The Company operates in 50 U.S. states and two territories. Money transmitters and their sending agents are under regulation by State and Federal laws. Violations may result in civil or criminal penalties or a prohibition from providing money transfer services in a particular jurisdiction. It is the opinion of the Company’s management, based on information available at this time, that the expected outcome of regulatory matters will not have a material adverse effect on either the results of operations or financial condition of the Company.

On August 28, 2018, the Company received a notice from the Staff of the Listing Qualifications Department of The Nasdaq Stock Market LLC ("Nasdaq") indicating that, based upon the Company's non-compliance with the minimum number of round lot holders for the listing of its common stock and warrants on The Nasdaq Capital Market, as set forth in Nasdaq Listing Rules 5550(a)(3) and 5515(a)(4), respectively, the Company's common stock and warrants may be subject to delisting from Nasdaq unless the Company timely requests a hearing before a Nasdaq Hearings Panel (the "Panel").
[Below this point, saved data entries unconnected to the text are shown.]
import Summits.ABC.IUTFork.Conditional.Cor312LicenceTripleHullCellRefuteMPinned
import Summits.ABC.IUTFork.Conditional.RefBandsFrey2753424041748046875Five
import Summits.ABC.IUTFork.Cor312ThetaSideAssemblyM
import HarnessLib

/-!
# R-W «W:REF-BAND-REST», M LINE: `3⁵·5¹⁵·13⁵ + 7¹⁰·79⁵·35323 = 2¹¹·73⁷·83²·197` — the hull licence S_H at the own-ideles M-level setting is REFUTED at EVERY genuine
# Θ-volume datum over `(ratPoint (a/c), l)` for EVERY prime `11 ≤ l ≤ 26003`, `l ≠ 5`, at the pole `p = 5` with the EXACT K-fibre type `e = 4·l`
# (row «W:REF-EXACT-M-TWIN», pinned part: the M twins of abc-iut-C-cert-1's `RefBandsFrey2753424041748046875Five`)

PROOF-ONLY file (D-0012; 0 definitions, 0 `Prop` facts, no instance) of the abc-iut cell — D-0079 RESCUE sub-cell R-W «WINDOW Θ-SIDE INEQUALITY», seat
abc-iut-W-neg-1 (gen 6). TAKES NO SIDE on [IUTchIII] Cor. 3.12 (S. Mochizuki, *Inter-universal Teichmüller theory III*, Cor. 3.12 p. 173–174; Step (xi-f)
p. 184) or on any author; «refuted as typed» ≠ «refuted in print». abc-iut-C-cert-1's K-line band `WRow.not_licence_frey2753424041748046875_five_band` /
`WRow.not_exists_qPinned_and_hull_…` (`11 ≤ l ≤ 26003`; abc-iut-w5-d009's pinned socket `WRow.not_licence_triple_of_not_hullCell` at `p = 5` with the EXACT type `e = 4·l` of
`GenuineK.absRamificationIdx_kOf_frey2753424041748046875_five`: `v₅(abc) = 15`, `25 ∣ D` ⇒ SPLIT, `5 ∤ 4l` so the place is TAME) had an M twin only up to `l ≤ 5853` (the tame-pole
twins `GenuineM.…_triple_2753424041748046875_band`, `…_p73_band`): the pinned type lives on the K fibre. THIS FILE applies this seat's K→M pinned-type socket
(`Cor312LicenceTripleHullCellRefuteMPinned`: the K-fibre type transported to the M members along `placeOfM = placeOf`) with abc-iut-C-cert-1's integer cells
`RefBand.cells_frey2753424041748046875_five_band` and `RefBand.frey2753424041748046875_five_fac` BY NAME: **`WRowM.not_licence_frey2753424041748046875_five_band`** (every idele datum
`r`, every analytic `logv`) and **`GenuineM.not_pilotKummerCompatHull_triple_frey2753424041748046875_five_band`** (the M books' instance shape), SAME level binders as the K theorems;
the M place over `5` is `placeOfPrimeQ 5`. READING (neutral): at `(a/c, l)`, `11 ≤ l ≤ 26003` prime, the M books' per-datum S_H object FAILS at EVERY genuine datum, exactly as the
K books' does; the inhabited side, admissibility / (P6) / NON-EMPTINESS are NOT claimed; record counts UNCHANGED. HONEST SCOPE: OUR sharp containers and Dupuy–Hilado's typed
(Ind1)/(Ind2); STRONGER-THAN-PRINT set-level reading of Step (xi-f); nothing about the printed GLOBAL inequality, the number-level `Cor22.Cor312AtDatum` or any author's
intended hull; typed ≠ proved; instantiated ≠ endorsed; no abc claim. [cite: Mochizuki2012, IUTchI Ex. 3.2 (iv) p. 71; IUTchIII Cor. 3.12 Step (xi-f) p. 184; IUTchIV
Prop. 1.1 p. 9, Prop. 1.2 (i)(ii) p. 10, Thm. 1.10 p. 22, Cor. 2.2 (ii) proof (P5) p. 46] [cite: DupuyHilado2025, §3.4, §4.9, §4.12] [cite: Serre1972, §1.11–§1.12]
[claim: Mochizuki2012, status: disputed] for every IUT sentence.
-/

noncomputable section

open Set Function Metric NumberField IsDedekindDomain

namespace Summit.ABC.IUTFork.Conditional

open Thm311 Thm311.Real Cor312 Cor312Vol Cor312Prov Literature.IUT.LogThetaLattice Literature.IUT.LogVolume
  Literature.IUT.HodgeTheaters Literature.IUT.LogVolume.ThetaData Literature.IUT.LogVolume.Cor22
open Literature.NumberTheory.NumberFields Literature.NumberTheory.GaloisRepresentations.Ultrametric
open Literature.NumberTheory.DiophantineGeometry Literature.NumberTheory.DiophantineGeometry.GenEll Summit.ABC.ABC.Theorems
open Summit.ABC.IUTFork.Repair.RH.HullThresholdExact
On October 29, 2018, the Company received a notice from Nasdaq (the “Nasdaq Notice”) informing the Company that it has met the listing requirements with respect to its common stock and that the Company’s common stock will continue to be listed and trade on The Nasdaq Capital Market under the symbol “IMXI.” Additionally, the Nasdaq Notice informed the Company that it had not demonstrated compliance with the warrant listing requirements. The Company has withdrawn its request for a hearing before the Panel with respect to the warrant listing requirements. Accordingly, the Nasdaq Notice informed the Company that the Panel had determined to delist the Company’s warrants and suspend the trading of the warrants from The Nasdaq Capital Market effective as of the open of business on October 31, 2018. As of December 31, 2018, the warrants are being traded in the Over-The-Counter market under the same symbol.